Summary Judgment Standard

Presently before the Court is the motion for summary judgment filed by Turner. Summary judgment is appropriate if “the pleadings, depositions, answers to interrogatories, and admissions on file, together with the affidavits, if any, show that there is no genuine issue as to any material fact and that the moving party is entitled to a judgment as a matter of law.” 2 “[W]here the moving party has the burden — the plaintiff on a claim for relief or the defendant on an affirmative defense — his show *424 ing must be sufficient for the court to hold that no reasonable trier of fact could find other than for the moving party.” 3 It is well established that

[i]n reviewing a summary judgment motion, the court is to view the record in the light most favorable to the nonmoving party. The purpose of a summary judgment motion, unlike that of a motion to dismiss, is to determine whether there is evidence to support a party’s factual claims. Unsupported conclusory allegations thus do not create a genuine issue of fact.

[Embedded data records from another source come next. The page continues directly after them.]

import Literature.NumberTheory.NumberFields.SqrtGeneratorUnramified
import Mathlib.NumberTheory.RamificationInertia.Galois
import Mathlib.NumberTheory.RamificationInertia.Basic
import Mathlib.NumberTheory.NumberField.Ideal.Basic
import Mathlib.Data.Set.Card.Arithmetic
import HarnessLib

/-!
# Ramified primes of a quadratic extension `E = F(√m)`: they divide `4m`, hence lie over the prime factors of any integer multiple of
# `4m`, and there are at most `[F : F₀] · Σ_ℓ #{primes of F₀ over ℓ}` of them (proved; no definition, no named fact)

`Proofs`-style file (theorems only) in topic `NumberTheory/NumberFields` (namespace `Literature.NumberTheory.NumberFields`), written by the prover seat
`cruxlead-stmt-BirchSwinnertonDyer-19573-w2` GEN 7 (cell `bsd-2adic`; `--supports` stmt-BirchSwinnertonDyer-19573). Module (E4) of the seat's «Iwasawa
ℓ = 2 ascent with real places»: the per-layer bound on the number of ramified primes (hypothesis `hram` of
`IwasawaTheory.classicalMuVanishes_restrict_of_quadratic_of_signVec_surjective`) for the layers `A_n = K·ℚ_n ⊆ B_n = A_n(√m)`.

* `ramificationIdxIn_eq_one_of_not_mem` — `E/F` Galois, `x ∈ 𝓞_E`, `x² = m ∈ 𝓞_F`, `E = F(x)`: a prime `v` of `F` with `4m ∉ v` is
  unramified in `E` (tree `isUnramifiedAt_of_sq_eq`, Neukirch III (2.6), at every prime above `v`).
* `ncard_ramified_le_ncard_mem` — so the ramified primes are among `{v | 4m ∈ v}`.
* `ncard_setOf_mem_le_sum_primesOver` — if `a ∣ N` in `𝓞_F` for an integer `N ≠ 0`, the primes containing `a` lie over the prime factors
  of `N`: `#{v | a ∈ v} ≤ Σ_{ℓ ∣ N} #{primes of F over ℓ}`.
* `ncard_primesOver_le_finrank_mul` — `F₀ ⊆ F`: `#{primes of F over ℓ} ≤ [F : F₀] · #{primes of F₀ over ℓ}` (Mathlib
  `Ideal.card_primesOverFinset_le_finrank` fibrewise).

References: [NeukirchANT1999] Ch. III (2.6) (different and discriminant of `F(√m)`), Ch. I §8 (fundamental identity `Σ eᵢfᵢ = n`);
[Washington1997] §13.1.
-/

set_option autoImplicit false

noncomputable section

open scoped NumberField Classical
open NumberField IsDedekindDomain

namespace Literature.NumberTheory.NumberFields

/-! ## §1 Unramified away from `4m` -/

/-- **A prime `v ∌ 4m` of `F` is unramified in `E = F(√m)`** (`E/F` Galois; `e_v = e(Q|v)` for any `Q`, and `Q ∌ 4m` is unramified by
`isUnramifiedAt_of_sq_eq`). [cite: NeukirchANT1999, Ch. III (2.6)] -/
theorem ramificationIdxIn_eq_one_of_not_mem {F E : Type*} [Field F] [NumberField F] [Field E] [NumberField E] [Algebra F E]
    [IsGalois F E] {x : 𝓞 E} {m : 𝓞 F} (hx : x ^ 2 = algebraMap (𝓞 F) (𝓞 E) m) (hgen : Algebra.adjoin F {(x : E)} = ⊤)
    (v : HeightOneSpectrum (𝓞 F)) (hv : 4 * m ∉ v.asIdeal) : v.asIdeal.ramificationIdxIn (𝓞 E) = 1 := by
  obtain ⟨Q, hQmax, hQv⟩ := Ideal.exists_maximal_ideal_liesOver_of_isIntegral (S := 𝓞 E) v.asIdeal
  haveI := hQmax
  haveI := hQv
  have hQ : algebraMap (𝓞 F) (𝓞 E) (4 * m) ∉ Q := by
    intro h
    apply hv
    have h' : 4 * m ∈ Q.under (𝓞 F) := Ideal.mem_comap.mpr h
    rwa [← hQv.over] at h'
  haveI : Algebra.IsUnramifiedAt (𝓞 F) Q := isUnramifiedAt_of_sq_eq hx hgen Q hQ
  rw [Ideal.ramificationIdxIn_eq_ramificationIdx v.asIdeal Q (E ≃ₐ[F] E)]
  exact Ideal.ramificationIdx_eq_one_of_isUnramifiedAt

/-- **The ramified primes of `F` in `E = F(√m)` are among the primes containing `4m`.** [cite: NeukirchANT1999, Ch. III (2.6)] -/
theorem ncard_ramified_le_ncard_mem {F E : Type*} [Field F] [NumberField F] [Field E] [NumberField E] [Algebra F E]
    [IsGalois F E] {x : 𝓞 E} {m : 𝓞 F} (hx : x ^ 2 = algebraMap (𝓞 F) (𝓞 E) m) (hgen : Algebra.adjoin F {(x : E)} = ⊤)
    (hm : m ≠ 0) :
    {v : HeightOneSpectrum (𝓞 F) | v.asIdeal.ramificationIdxIn (𝓞 E) ≠ 1}.ncard ≤
      {v : HeightOneSpectrum (𝓞 F) | 4 * m ∈ v.asIdeal}.ncard := by
  refine Set.ncard_le_ncard (fun v hv ↦ ?_) ?_
  · by_contra h4
    exact hv (ramificationIdxIn_eq_one_of_not_mem hx hgen v h4)
  · have h0 : Ideal.span {4 * m} ≠ (⊥ : Ideal (𝓞 F)) := by
      rw [Ne, Ideal.span_singleton_eq_bot]
      exact mul_ne_zero (by norm_num) hm
    refine (Ideal.finite_factors h0).subset fun v hv ↦ ?_
    simp only [Set.mem_setOf_eq] at hv ⊢
    exact Ideal.dvd_iff_le.mpr ((Ideal.span_singleton_le_iff_mem _).mpr hv)

/-! ## §2 Primes containing a divisor of an integer -/

/-- A prime `v` of `𝓞_F` containing the non-zero integer `N` lies over a prime factor `ℓ` of `N`. [cite: NeukirchANT1999, Ch. I §8] -/
theorem exists_mem_primeFactors_liesOver {F : Type*} [Field F] [NumberField F] {N : ℤ} (hN : N ≠ 0)
    (v : HeightOneSpectrum (𝓞 F)) (hNv : ((N : ℤ) : 𝓞 F) ∈ v.asIdeal) :
    ∃ ℓ ∈ N.natAbs.primeFactors, v.asIdeal ∈ (Ideal.span {(ℓ : ℤ)}).primesOver (𝓞 F) := by
  haveI := v.isMaximal
  set P : Ideal ℤ := v.asIdeal.under ℤ with hP
  have hPspan : Ideal.span {((Ideal.absNorm P : ℕ) : ℤ)} = P := Int.ideal_span_absNorm_eq_self P
  set ℓ : ℕ := Ideal.absNorm P with hℓ
  have hNP : N ∈ P := by
    rw [hP, Ideal.under_def, Ideal.mem_comap]
    simpa using hNv
  have hℓN : (ℓ : ℤ) ∣ N := by
    rw [← Ideal.mem_span_singleton, hPspan]; exact hNP
  haveI hPprime : P.IsPrime := Ideal.IsPrime.under ℤ v.asIdeal
  have hℓ0 : ℓ ≠ 0 := by
    intro h0
    have : P = ⊥ := by rw [← hPspan, h0]; simp
    rw [this] at hNP
    exact hN ((Submodule.mem_bot ℤ).mp hNP)
  have hℓprime : ℓ.Prime := by
    have hsp : (Ideal.span {((ℓ : ℕ) : ℤ)}).IsPrime := by rw [hPspan]; exact hPprime
    have h := (Ideal.span_singleton_prime (by exact_mod_cast hℓ0)).mp hsp
    exact Int.prime_iff_natAbs_prime.mp h
  refine ⟨ℓ, Nat.mem_primeFactors.mpr ⟨hℓprime, ?_, Int.natAbs_ne_zero.mpr hN⟩, v.isPrime, ⟨?_⟩⟩
  · exact Int.natAbs_dvd_natAbs.mpr hℓN |>.trans (by simp)
  · rw [hPspan]

/-- **`#{v | a ∈ v} ≤ Σ_{ℓ ∣ N} #{primes over ℓ}`** when `a ∣ N` in `𝓞_F`, `N` a non-zero integer: a prime `v ∋ a` contains `N` and lies over a
prime factor of `N`. [cite: NeukirchANT1999, Ch. I §8 (primes above a rational prime)] -/
theorem ncard_setOf_mem_le_sum_primesOver {F : Type*} [Field F] [NumberField F] {a : 𝓞 F} {N : ℤ} (hN : N ≠ 0)
    (haN : a ∣ (N : 𝓞 F)) :
    {v : HeightOneSpectrum (𝓞 F) | a ∈ v.asIdeal}.ncard ≤
      ∑ ℓ ∈ N.natAbs.primeFactors, ((Ideal.span {(ℓ : ℤ)}).primesOver (𝓞 F)).ncard := by
  have hcover : {v : HeightOneSpectrum (𝓞 F) | a ∈ v.asIdeal} ⊆
      ⋃ ℓ : N.natAbs.primeFactors, {v : HeightOneSpectrum (𝓞 F) | v.asIdeal ∈ (Ideal.span {((ℓ : ℕ) : ℤ)}).primesOver (𝓞 F)} := by
    intro v hv
    simp only [Set.mem_setOf_eq] at hv
    have hNv : ((N : ℤ) : 𝓞 F) ∈ v.asIdeal := by
      obtain ⟨c, hc⟩ := haN
      rw [hc]; exact v.asIdeal.mul_mem_right c hv
    obtain ⟨ℓ, hℓ, hvℓ⟩ := exists_mem_primeFactors_liesOver hN v hNv
    exact Set.mem_iUnion.mpr ⟨⟨ℓ, hℓ⟩, hvℓ⟩
  have hmax : ∀ ℓ : N.natAbs.primeFactors, (Ideal.span {((ℓ : ℕ) : ℤ)}).IsMaximal := fun ℓ ↦
    haveI : Fact (ℓ : ℕ).Prime := ⟨Nat.prime_of_mem_primeFactors ℓ.2⟩
    Int.ideal_span_isMaximal_of_prime (ℓ : ℕ)
  have hfin : ∀ ℓ : N.natAbs.primeFactors,
      {v : HeightOneSpectrum (𝓞 F) | v.asIdeal ∈ (Ideal.span {((ℓ : ℕ) : ℤ)}).primesOver (𝓞 F)}.Finite := fun ℓ ↦ by
    haveI := hmax ℓ
    exact ((IsDedekindDomain.primesOver_finite _ _).preimage fun v _ v' _ h ↦ HeightOneSpectrum.ext h)
  have hle : ∀ ℓ : N.natAbs.primeFactors,
      {v : HeightOneSpectrum (𝓞 F) | v.asIdeal ∈ (Ideal.span {((ℓ : ℕ) : ℤ)}).primesOver (𝓞 F)}.ncard ≤
        ((Ideal.span {((ℓ : ℕ) : ℤ)}).primesOver (𝓞 F)).ncard := fun ℓ ↦ by
    haveI := hmax ℓ
    exact Set.ncard_le_ncard_of_injOn (fun v ↦ v.asIdeal) (fun v hv ↦ hv) (fun v _ v' _ h ↦ HeightOneSpectrum.ext h)
      (IsDedekindDomain.primesOver_finite _ _)
  calc {v : HeightOneSpectrum (𝓞 F) | a ∈ v.asIdeal}.ncard
      ≤ (⋃ ℓ : N.natAbs.primeFactors, {v : HeightOneSpectrum (𝓞 F) |
          v.asIdeal ∈ (Ideal.span {((ℓ : ℕ) : ℤ)}).primesOver (𝓞 F)}).ncard :=
        Set.ncard_le_ncard hcover (Set.finite_iUnion hfin)
    _ ≤ ∑ ℓ : N.natAbs.primeFactors, {v : HeightOneSpectrum (𝓞 F) |
          v.asIdeal ∈ (Ideal.span {((ℓ : ℕ) : ℤ)}).primesOver (𝓞 F)}.ncard := Set.ncard_iUnion_le_of_fintype _
    _ ≤ ∑ ℓ : N.natAbs.primeFactors, ((Ideal.span {((ℓ : ℕ) : ℤ)}).primesOver (𝓞 F)).ncard := Finset.sum_le_sum fun ℓ _ ↦ hle ℓ
    _ = ∑ ℓ ∈ N.natAbs.primeFactors, ((Ideal.span {(ℓ : ℤ)}).primesOver (𝓞 F)).ncard :=
        Finset.sum_coe_sort _ (fun ℓ : ℕ ↦ ((Ideal.span {(ℓ : ℤ)}).primesOver (𝓞 F)).ncard)

/-! ## §3 Primes over `ℓ` along a finite extension -/

/-- **`#{primes of F over ℓ} ≤ [F : F₀] · #{primes of F₀ over ℓ}`**: every prime of `F` over `ℓ` lies over a prime of `F₀` over `ℓ`, and at most
`[F : F₀]` primes of `F` lie over a given prime of `F₀` (`Σ eᵢ fᵢ = [F : F₀]`). [cite: NeukirchANT1999, Ch. I §8 Prop. (8.2)] -/
theorem ncard_primesOver_le_finrank_mul (F₀ F : Type*) [Field F₀] [NumberField F₀] [Field F] [NumberField F] [Algebra F₀ F]
    {ℓ : ℕ} (hℓ : ℓ.Prime) :
    ((Ideal.span {(ℓ : ℤ)}).primesOver (𝓞 F)).ncard ≤
      Module.finrank F₀ F * ((Ideal.span {(ℓ : ℤ)}).primesOver (𝓞 F₀)).ncard := by
  haveI : Fact ℓ.Prime := ⟨hℓ⟩
  haveI : (Ideal.span {(ℓ : ℤ)}).IsMaximal := Int.ideal_span_isMaximal_of_prime ℓ
  -- fibre over each prime `w` of `F₀`
  have hcover : (Ideal.span {(ℓ : ℤ)}).primesOver (𝓞 F) ⊆
      ⋃ w : (Ideal.span {(ℓ : ℤ)}).primesOver (𝓞 F₀), (w : Ideal (𝓞 F₀)).primesOver (𝓞 F) := by
    intro Q hQ
    haveI := hQ.1
    haveI := hQ.2
    have hw : Q.under (𝓞 F₀) ∈ (Ideal.span {(ℓ : ℤ)}).primesOver (𝓞 F₀) :=
      ⟨Ideal.IsPrime.under _ Q, Ideal.LiesOver.tower_bot Q (Q.under (𝓞 F₀)) (Ideal.span {(ℓ : ℤ)})⟩
    exact Set.mem_iUnion.mpr ⟨⟨_, hw⟩, hQ.1, ⟨rfl⟩⟩
  haveI : Finite ((Ideal.span {(ℓ : ℤ)}).primesOver (𝓞 F₀)) := (IsDedekindDomain.primesOver_finite _ _).to_subtype
  haveI : Fintype ((Ideal.span {(ℓ : ℤ)}).primesOver (𝓞 F₀)) := Fintype.ofFinite _
  have hfib : ∀ w : (Ideal.span {(ℓ : ℤ)}).primesOver (𝓞 F₀),
      ((w : Ideal (𝓞 F₀)).primesOver (𝓞 F)).ncard ≤ Module.finrank F₀ F := fun w ↦ by
    haveI : (w : Ideal (𝓞 F₀)).IsPrime := w.2.1
    have hw0 : (w : Ideal (𝓞 F₀)) ≠ ⊥ := by
      intro h0
      have h1 : (Ideal.span {(ℓ : ℤ)}) = ⊥ := by
        have := w.2.2.over
        rw [h0, Ideal.under_def, Ideal.comap_bot_of_injective _ (algebraMap ℤ (𝓞 F₀)).injective_int] at this
        exact this
      rw [Ideal.span_singleton_eq_bot] at h1
      exact hℓ.ne_zero (by exact_mod_cast h1)
    haveI : (w : Ideal (𝓞 F₀)).IsMaximal := Ideal.IsPrime.isMaximal w.2.1 hw0
    haveI : NoZeroSMulDivisors (𝓞 F₀) (𝓞 F) := ⟨fun {c x} h => by
      rw [Algebra.smul_def, mul_eq_zero] at h
      exact h.imp_left fun hc =>
        FaithfulSMul.algebraMap_injective (𝓞 F₀) (𝓞 F) (by rw [hc, map_zero])⟩
    rw [← IsDedekindDomain.coe_primesOverFinset hw0 (𝓞 F), Set.ncard_coe_finset]
    exact Ideal.card_primesOverFinset_le_finrank (𝓞 F) F₀ F hw0
  calc ((Ideal.span {(ℓ : ℤ)}).primesOver (𝓞 F)).ncard
      ≤ (⋃ w : (Ideal.span {(ℓ : ℤ)}).primesOver (𝓞 F₀), (w : Ideal (𝓞 F₀)).primesOver (𝓞 F)).ncard :=
        Set.ncard_le_ncard hcover (Set.finite_iUnion fun w ↦ IsDedekindDomain.primesOver_finite _ _)
    _ ≤ ∑ w : (Ideal.span {(ℓ : ℤ)}).primesOver (𝓞 F₀), ((w : Ideal (𝓞 F₀)).primesOver (𝓞 F)).ncard :=
        Set.ncard_iUnion_le_of_fintype _
    _ ≤ ∑ _w : (Ideal.span {(ℓ : ℤ)}).primesOver (𝓞 F₀), Module.finrank F₀ F := Finset.sum_le_sum fun w _ ↦ hfib w
    _ = Module.finrank F₀ F * ((Ideal.span {(ℓ : ℤ)}).primesOver (𝓞 F₀)).ncard := by
        rw [Finset.sum_const, Finset.card_univ, smul_eq_mul, mul_comm, ← Nat.card_eq_fintype_card, Nat.card_coe_set_eq]

end Literature.NumberTheory.NumberFields

end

To withstand summary judgment, the nonmoving party must come forward with specific facts showing that there is a genuine issue for trial. 4

Moreover, “[w]hen the moving party has carried its burden under Rule 56(c), its opponent must do more than simply show that there is some metaphysical doubt as to the material facts.” 5

Burden of Proof

Exceptions to discharge are to be narrowly construed in favor of the debtor so as to promote the “fresh start” policy of the Bankruptcy Code. 6 Under § 523, a creditor seeking to except its claim from discharge must prove the claim is nondischargeable by a preponderance of the evidence. 7

Findings of Fact

Bailey was the owner and operator of Tulsa Steel, a steel fabrication business, from 1972 until March 1, 1999. On March I, 1999, Bailey agreed to sell his interest in Tulsa Steel to Turner. The transaction was structured as a purchase by Turner of the stock of Tulsa Steel, all of which was owned by Bailey. To that end, the parties executed a stock purchase agreement. 8 As part of the agreement, Bailey entered into an employment agreement with Tulsa Steel, which provided Bailey with a source of income and health insurance. 9 In addition, Turner executed and delivered to Bailey a promissory note in the principal amount of $1,200,000. 10 Turner pledged the stock of Tulsa Steel as collateral for the note, and Turner’s wife guaranteed the debt. As a part of the purchase agreement, Turner agreed to provide Bailey with personal financial statements of Turner and his wife, as well as financial statements for Tulsa Steel, on a semi-annual basis. By agreement of the parties, and pursuant to the stock purchase agreement, the amount of the note was adjusted in April of 2001 to $l,025,674. 11

After April of 2001, Bailey and Turner had disputes regarding the sale. Litigation ensued. In November of 2002, the parties entered into a settlement agreement. Under the terms of that agreement, Turner executed two new promisso *425 ry notes in favor of Bailey, each in the amount of $490,820. 12 In addition, Turner extended the term of the employment agreement between Tulsa Steel and Bailey.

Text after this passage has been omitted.